In 1966, Edward Brooke III became the first African-American United States Senator elected by popular vote. Sen. Brooke died on Jan. 3 at 95.Brooke was born in Washington, D.C. on October 26, 1919. He entered Howard University, graduating in 1941. Shortly after the Japanese attack on Pearl Harbor, Brooke entered the U.S. Army and fought in World War II. His service and time in combat later earned him the Bronze Star award.
After five years in the military, Brooke entered the Boston University School Of Law and remained in the state to hammer out his political career. Brooke’s first foray into politics was a failed House of Representatives bid in 1950.
Running in both the Democratic and Republican primaries, Brooke won on the Republican ticket, thus cementing his political affiliation for years to come.
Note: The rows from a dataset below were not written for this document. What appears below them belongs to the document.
/-- **Local isolated Harris term (cylinder witnesses).**  See the module docstring; the `a`-term `∏(1 − w)·Cov` of the explicit floor (general
decoy list `D`) is `≥ p₀^{N_{<a}}·(p₀(1−p₀))^{|R|+1}·J`, `R ⊇ R₁ ∪ R₂`. [cite: Harris1960, Lemma 4.1 (p. 16)] [cite: Talagrand1996, Thm. 1.1 (p. 244)] -/
theorem floor_iso_ge_explicit_cyl (w : Sym2 (Fin n) → unitInterval) (E : Finset (Sym2 (Fin n))) (p₀ : ℝ) (hp0 : 0 < p₀)
    (hE0 : ∀ f, f ∉ E → (w f : ℝ) = 0) (hE1 : ∀ f ∈ E, p₀ ≤ (w f : ℝ) ∧ (w f : ℝ) ≤ 1 - p₀) (o v : Fin n)
    (T : Finset (Fin n)) (r : Fin n → ℕ) (D : List (Fin n)) (a : Fin n)
    (F : Set (Fin n) → ℝ) (hF : ∀ S S' : Set (Fin n), S ⊆ S' → F S ≤ F S') (hF0 : ∀ S : Set (Fin n), 0 ≤ F S)
    (e : Sym2 (Fin n)) (heE : e ∈ E) (heY : ∀ y ∈ (↑(T.filter (fun b => r b < r a)) : Set (Fin n)), y ∉ e)
    (R R₁ R₂ : Finset (Sym2 (Fin n)))
    (hR : ∀ g ∈ R, g ∈ E ∧ g ≠ e ∧ ∀ y ∈ (↑(T.filter (fun b => r b < r a)) : Set (Fin n)), y ∉ g)
    (hR₁ : R₁ ⊆ R) (hR₂ : R₂ ⊆ R)
    (η₁ η₂ : Set (Sym2 (Fin n))) (J : ℝ) (hJ : 0 ≤ J)
    (hc₁ : ∀ ω : Set (Sym2 (Fin n)), ω ⊆ ↑(E.filter (fun g => ∀ y ∈ (↑(T.filter (fun b => r b < r a)) : Set (Fin n)), y ∉ g)) →
      (∀ g ∈ R₁, (g ∈ ω ↔ g ∈ η₁)) →
      J ≤ F {c | c = a ∨ ∃ e' ∈ openEdgeCluster (insert e ω) a, c ∈ e'} - F {c | c = a ∨ ∃ e' ∈ openEdgeCluster (ω \ {e}) a, c ∈ e'})
    (hc₂ : ∀ ω : Set (Sym2 (Fin n)), ω ⊆ ↑(E.filter (fun g => ∀ y ∈ (↑(T.filter (fun b => r b < r a)) : Set (Fin n)), y ∉ g)) →
      (∀ g ∈ R₂, (g ∈ ω ↔ g ∈ η₂)) →
      insert e ω ∈ ((⋃ t ∈ (insert a (T.filter (fun b => r a < r b) ∪ D.toFinset)), openConn o t) ∪ openConn o v :
          Set (BondConfig (Fin n))) ∧
        ω \ {e} ∉ ((⋃ t ∈ (insert a (T.filter (fun b => r a < r b) ∪ D.toFinset)), openConn o t) ∪ openConn o v :
          Set (BondConfig (Fin n)))) :
    p₀ ^ (E.filter (fun g : Sym2 (Fin n) => ∃ y ∈ (↑(T.filter (fun b => r b < r a)) : Set (Fin n)), y ∈ g)).card *
        (p₀ * (1 - p₀)) ^ (R.card + 1) * J ≤
      (∏ e ∈ Finset.univ.filter (fun e : Sym2 (Fin n) => ∃ y ∈ (↑(T.filter (fun b => r b < r a)) : Set (Fin n)), y ∈ e), (1 - (w e : ℝ))) *
          ((∫ η in ((⋃ t ∈ (insert a (T.filter (fun b => r a < r b) ∪ (D).toFinset)), openConn o t) ∪ openConn o v),
              F {c | c = a ∨ ∃ e ∈ openEdgeCluster η a, c ∈ e}
              ∂(prodBernoulli fun e => if (∃ y ∈ (↑(T.filter (fun b => r b < r a)) : Set (Fin n)), y ∈ e) then (0 : unitInterval) else w e)) -
            (prodBernoulli fun e => if (∃ y ∈ (↑(T.filter (fun b => r b < r a)) : Set (Fin n)), y ∈ e) then (0 : unitInterval) else w e).real
                ((⋃ t ∈ (insert a (T.filter (fun b => r a < r b) ∪ (D).toFinset)), openConn o t) ∪ openConn o v) *
              (∫ η, F {c | c = a ∨ ∃ e ∈ openEdgeCluster η a, c ∈ e}
                ∂(prodBernoulli fun e => if (∃ y ∈ (↑(T.filter (fun b => r b < r a)) : Set (Fin n)), y ∈ e) then (0 : unitInterval) else w e))) := by
  have hmeas : ∀ S : Set (BondConfig (Fin n)), MeasurableSet S := fun _ => MeasurableSet.of_discrete
  have hp01 : p₀ ≤ 1 := by linarith [(hE1 e heE).1, (hE1 e heE).2]
  set Y : Set (Fin n) := (↑(T.filter (fun b => r b < r a)) : Set (Fin n)) with hY
  set U : Set (BondConfig (Fin n)) :=
    (⋃ t ∈ (insert a (T.filter (fun b => r a < r b) ∪ D.toFinset)), openConn o t) ∪ openConn o v with hU
  set qY : Sym2 (Fin n) → unitInterval := fun e => if (∃ y ∈ Y, y ∈ e) then (0 : unitInterval) else w e with hqY
  set EY : Finset (Sym2 (Fin n)) := E.filter (fun f => ∀ y ∈ Y, y ∉ f) with hEY
  set f : BondConfig (Fin n) → ℝ := fun ζ => F {c | c = a ∨ ∃ e ∈ openEdgeCluster ζ a, c ∈ e} with hfdef
  have hUup : ∀ ω ω' : BondConfig (Fin n), ω ⊆ ω' → ω ∈ U → ω' ∈ U := by
    rintro ω ω' hle (h | h)
    · obtain ⟨t, ht, h⟩ := Set.mem_iUnion₂.1 h
      exact Or.inl (Set.mem_iUnion₂.2 ⟨t, ht, SimpleGraph.Reachable.mono (BHK2006.openGraph_le hle) h⟩)
    · exact Or.inr (SimpleGraph.Reachable.mono (BHK2006.openGraph_le hle) h)
  have hfmono : Monotone f := fun _ _ h => (monotone_clusterFun a F hF) (BHK2006.openEdgeCluster_mono h a)
  have hf0 : ∀ ζ, 0 ≤ f ζ := fun _ => hF0 _
  -- the zeroed weights lie in `[p₀, 1 − p₀]` on `EY`
  have hq1 : ∀ g ∈ EY, p₀ ≤ ((qY g : unitInterval) : ℝ) ∧ ((qY g : unitInterval) : ℝ) ≤ 1 - p₀ := by
    intro g hg
    obtain ⟨hgE, hgY⟩ := Finset.mem_filter.1 hg
    have hc : ¬ ∃ y ∈ Y, y ∈ g := by
      rintro ⟨y, hy, hyg⟩
      exact hgY y hy hyg
    simp only [hqY]
    rw [if_neg hc]
    exact hE1 g hgE
  have heEY : e ∈ EY := Finset.mem_filter.2 ⟨heE, heY⟩
  have hR' : R ⊆ EY := fun g hg => Finset.mem_filter.2 ⟨(hR g hg).1, (hR g hg).2.2⟩
  have heR : e ∉ R := fun h => (hR e h).2.1 rfl
  -- the zeroed weights vanish off `EY`
  have hq0 : ∀ g, g ∉ (↑EY : Set (Sym2 (Fin n))) → ((qY g : unitInterval) : ℝ) = 0 := by
    intro g hg
    simp only [hqY]
    by_cases hc : ∃ y ∈ Y, y ∈ g
    · rw [if_pos hc]; rfl
    · rw [if_neg hc]
      apply hE0 g
      intro hgE
      exact hg (Finset.mem_coe.2 (Finset.mem_filter.2 ⟨hgE, fun y hy hyg => hc ⟨y, hy, hyg⟩⟩))
  -- restrict the two functionals to the support `EY` (the cylinder hypotheses only speak about configurations inside `EY`)
  set f' : BondConfig (Fin n) → ℝ := fun ζ => f (ζ ∩ ↑EY) with hf'def
  set u' : BondConfig (Fin n) → ℝ := fun ζ => U.indicator (fun _ => (1 : ℝ)) (ζ ∩ ↑EY) with hu'def
  have hf'mono : Monotone f' := fun ζ ζ' h => hfmono (Set.inter_subset_inter_left _ h)
  have hu'mono : Monotone u' := fun ζ ζ' h => (QuantHarris.indicator_upset_monotone hUup) (Set.inter_subset_inter_left _ h)
  have hf'0 : ∀ ζ, 0 ≤ f' ζ := fun _ => hF0 _
  have hu'0 : ∀ ζ, 0 ≤ u' ζ := fun ζ => Set.indicator_nonneg (fun _ _ => zero_le_one) _
  have heEYs : e ∈ (↑EY : Set (Sym2 (Fin n))) := Finset.mem_coe.2 heEY
  have hins : ∀ ω : Set (Sym2 (Fin n)), insert e ω ∩ ↑EY = insert e (ω ∩ ↑EY) := fun ω => Set.insert_inter_of_mem heEYs
  have hdif : ∀ ω : Set (Sym2 (Fin n)), (ω \ {e}) ∩ ↑EY = (ω ∩ ↑EY) \ {e} := fun ω => by
    ext g; simp only [Set.mem_inter_iff, Set.mem_sdiff, Set.mem_singleton_iff]; tauto
  have hc₁' : ∀ ω : Set (Sym2 (Fin n)), (∀ g ∈ R₁, (g ∈ ω ↔ g ∈ η₁)) → J ≤ f' (insert e ω) - f' (ω \ {e}) := by
    intro ω hω
    simp only [hf'def, hfdef, hins, hdif]
    exact hc₁ (ω ∩ ↑EY) Set.inter_subset_right fun g hg =>
      ⟨fun h => (hω g hg).1 h.1, fun h => ⟨(hω g hg).2 h, Finset.mem_coe.2 (hR' (hR₁ hg))⟩⟩
  have hc₂' : ∀ ω : Set (Sym2 (Fin n)), (∀ g ∈ R₂, (g ∈ ω ↔ g ∈ η₂)) → (1 : ℝ) ≤ u' (insert e ω) - u' (ω \ {e}) := by
    intro ω hω
    have h := hc₂ (ω ∩ ↑EY) Set.inter_subset_right fun g hg =>
      ⟨fun h => (hω g hg).1 h.1, fun h => ⟨(hω g hg).2 h, Finset.mem_coe.2 (hR' (hR₂ hg))⟩⟩
    simp only [hu'def, hins, hdif]
    rw [Set.indicator_of_mem h.1, Set.indicator_of_notMem h.2, sub_zero]
  have hcov0 := QuantHarris.cov_ge_prodPow_cyl_mul_jumps qY EY p₀ hp0.le hq1 f' u' hf'0 hu'0 hf'mono hu'mono
    e heEY R R₁ R₂ hR' hR₁ hR₂ heR η₁ η₂ J 1 hJ zero_le_one hc₁' hc₂'
  rw [mul_one] at hcov0
  -- a.e. `ω ⊆ EY`, so the restricted functionals have the original integrals
  have hae := ae_subset_support qY (↑EY : Set (Sym2 (Fin n))) hq0
  have hEf : (fun ζ => f' ζ * u' ζ) =ᵐ[prodBernoulli qY] fun ζ => f ζ * U.indicator (fun _ => (1 : ℝ)) ζ := by
    filter_upwards [hae] with ζ hζ
    simp only [hf'def, hu'def, Set.inter_eq_left.2 hζ]
  have hEf1 : f' =ᵐ[prodBernoulli qY] f := by
    filter_upwards [hae] with ζ hζ
    simp only [hf'def, Set.inter_eq_left.2 hζ]
  have hEu1 : u' =ᵐ[prodBernoulli qY] U.indicator (fun _ => (1 : ℝ)) := by
    filter_upwards [hae] with ζ hζ
    simp only [hu'def, Set.inter_eq_left.2 hζ]
  have hcov : (p₀ * (1 - p₀)) ^ (R.card + 1) * J ≤
      ∫ ζ, f ζ * U.indicator (fun _ => (1 : ℝ)) ζ ∂(prodBernoulli qY) -
        (∫ ζ, f ζ ∂(prodBernoulli qY)) * ∫ ζ, U.indicator (fun _ => (1 : ℝ)) ζ ∂(prodBernoulli qY) := by
    rw [← integral_congr_ae hEf, ← integral_congr_ae hEf1, ← integral_congr_ae hEu1]
    exact hcov0
  have hprod : (fun ζ => f ζ * U.indicator (fun _ => (1 : ℝ)) ζ) = U.indicator f := by
    funext ζ
    by_cases hζ : ζ ∈ U
    · rw [Set.indicator_of_mem hζ, Set.indicator_of_mem hζ, mul_one]
    · rw [Set.indicator_of_notMem hζ, Set.indicator_of_notMem hζ, mul_zero]
  rw [hprod, integral_indicator (hmeas U), integral_indicator (hmeas U)] at hcov
  simp only [integral_const, smul_eq_mul, mul_one, measureReal_restrict_apply_univ] at hcov
  -- hcov : (p₀(1-p₀))^(|R₁∪R₂|+1) * J ≤ ∫_U f − (∫ f) * μ(U)
  -- the prefactor `∏ (1 − w) ≥ p₀ ^ N_{<a}`
  have hpref : p₀ ^ (E.filter (fun g : Sym2 (Fin n) => ∃ y ∈ Y, y ∈ g)).card ≤
      ∏ g ∈ Finset.univ.filter (fun g : Sym2 (Fin n) => ∃ y ∈ Y, y ∈ g), (1 - (w g : ℝ)) := by
    have hsplit := Finset.prod_filter_mul_prod_filter_not (Finset.univ.filter (fun g : Sym2 (Fin n) => ∃ y ∈ Y, y ∈ g))
      (fun g => g ∈ E) (fun g => (1 - (w g : ℝ)))
    rw [← hsplit]
    have hset : (Finset.univ.filter (fun g : Sym2 (Fin n) => ∃ y ∈ Y, y ∈ g)).filter (fun g => g ∈ E)
        = E.filter (fun g : Sym2 (Fin n) => ∃ y ∈ Y, y ∈ g) := by
      ext g
      simp only [Finset.mem_filter, Finset.mem_univ, true_and]
      exact ⟨fun h => ⟨h.2, h.1⟩, fun h => ⟨h.2, h.1⟩⟩
    have h1 : p₀ ^ (E.filter (fun g : Sym2 (Fin n) => ∃ y ∈ Y, y ∈ g)).card ≤
        ∏ g ∈ (Finset.univ.filter (fun g : Sym2 (Fin n) => ∃ y ∈ Y, y ∈ g)).filter (fun g => g ∈ E), (1 - (w g : ℝ)) := by
      rw [hset]
      calc p₀ ^ (E.filter (fun g : Sym2 (Fin n) => ∃ y ∈ Y, y ∈ g)).card
          = ∏ _g ∈ E.filter (fun g : Sym2 (Fin n) => ∃ y ∈ Y, y ∈ g), p₀ := (Finset.prod_const p₀).symm
        _ ≤ _ := Finset.prod_le_prod (fun _ _ => hp0.le) fun g hg => by linarith [(hE1 g (Finset.mem_filter.1 hg).1).2]
    have h2 : ∏ g ∈ (Finset.univ.filter (fun g : Sym2 (Fin n) => ∃ y ∈ Y, y ∈ g)).filter (fun g => ¬ g ∈ E), (1 - (w g : ℝ)) = 1 :=
      Finset.prod_eq_one fun g hg => by rw [hE0 g (Finset.mem_filter.1 hg).2, sub_zero]
    rw [h2, mul_one]
    exact h1
  have hpref0 : 0 ≤ p₀ ^ (E.filter (fun g : Sym2 (Fin n) => ∃ y ∈ Y, y ∈ g)).card := pow_nonneg hp0.le _
  have hc0 : 0 ≤ (p₀ * (1 - p₀)) ^ (R.card + 1) * J := mul_nonneg (pow_nonneg (mul_nonneg hp0.le (by linarith)) _) hJ
  have hcov' : (p₀ * (1 - p₀)) ^ (R.card + 1) * J ≤
      (∫ ζ in U, f ζ ∂(prodBernoulli qY)) - (prodBernoulli qY).real U * ∫ ζ, f ζ ∂(prodBernoulli qY) := by
    rw [mul_comm ((prodBernoulli qY).real U) _]
    exact hcov
  have h := mul_le_mul hpref hcov' hc0 (hpref0.trans hpref)
  have hpow : p₀ ^ (E.filter (fun g : Sym2 (Fin n) => ∃ y ∈ Y, y ∈ g)).card * ((p₀ * (1 - p₀)) ^ (R.card + 1) * J) =
      p₀ ^ (E.filter (fun g : Sym2 (Fin n) => ∃ y ∈ Y, y ∈ g)).card * (p₀ * (1 - p₀)) ^ (R.card + 1) * J := by ring
  rw [hpow] at h
  simp only [hY, hU, hqY, hfdef] at h
  exact h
Governor John Volpe hired Brooke for a series of jobs, which eventually led to his election as the nation’s first Black Attorney General. According to published accounts, President John F. Kennedy said it was the “biggest news in the country” despite it being the same day his brother Edward won a U.S. Senate seat.
As a liberal Republican who identified with centrist politics most of all, Brooke was able to cross party lines in order to govern accordingly. Brooke shunned political labels, focusing on housing discrimination, championing civil rights and challenging his party to match Democrats in creating social programs.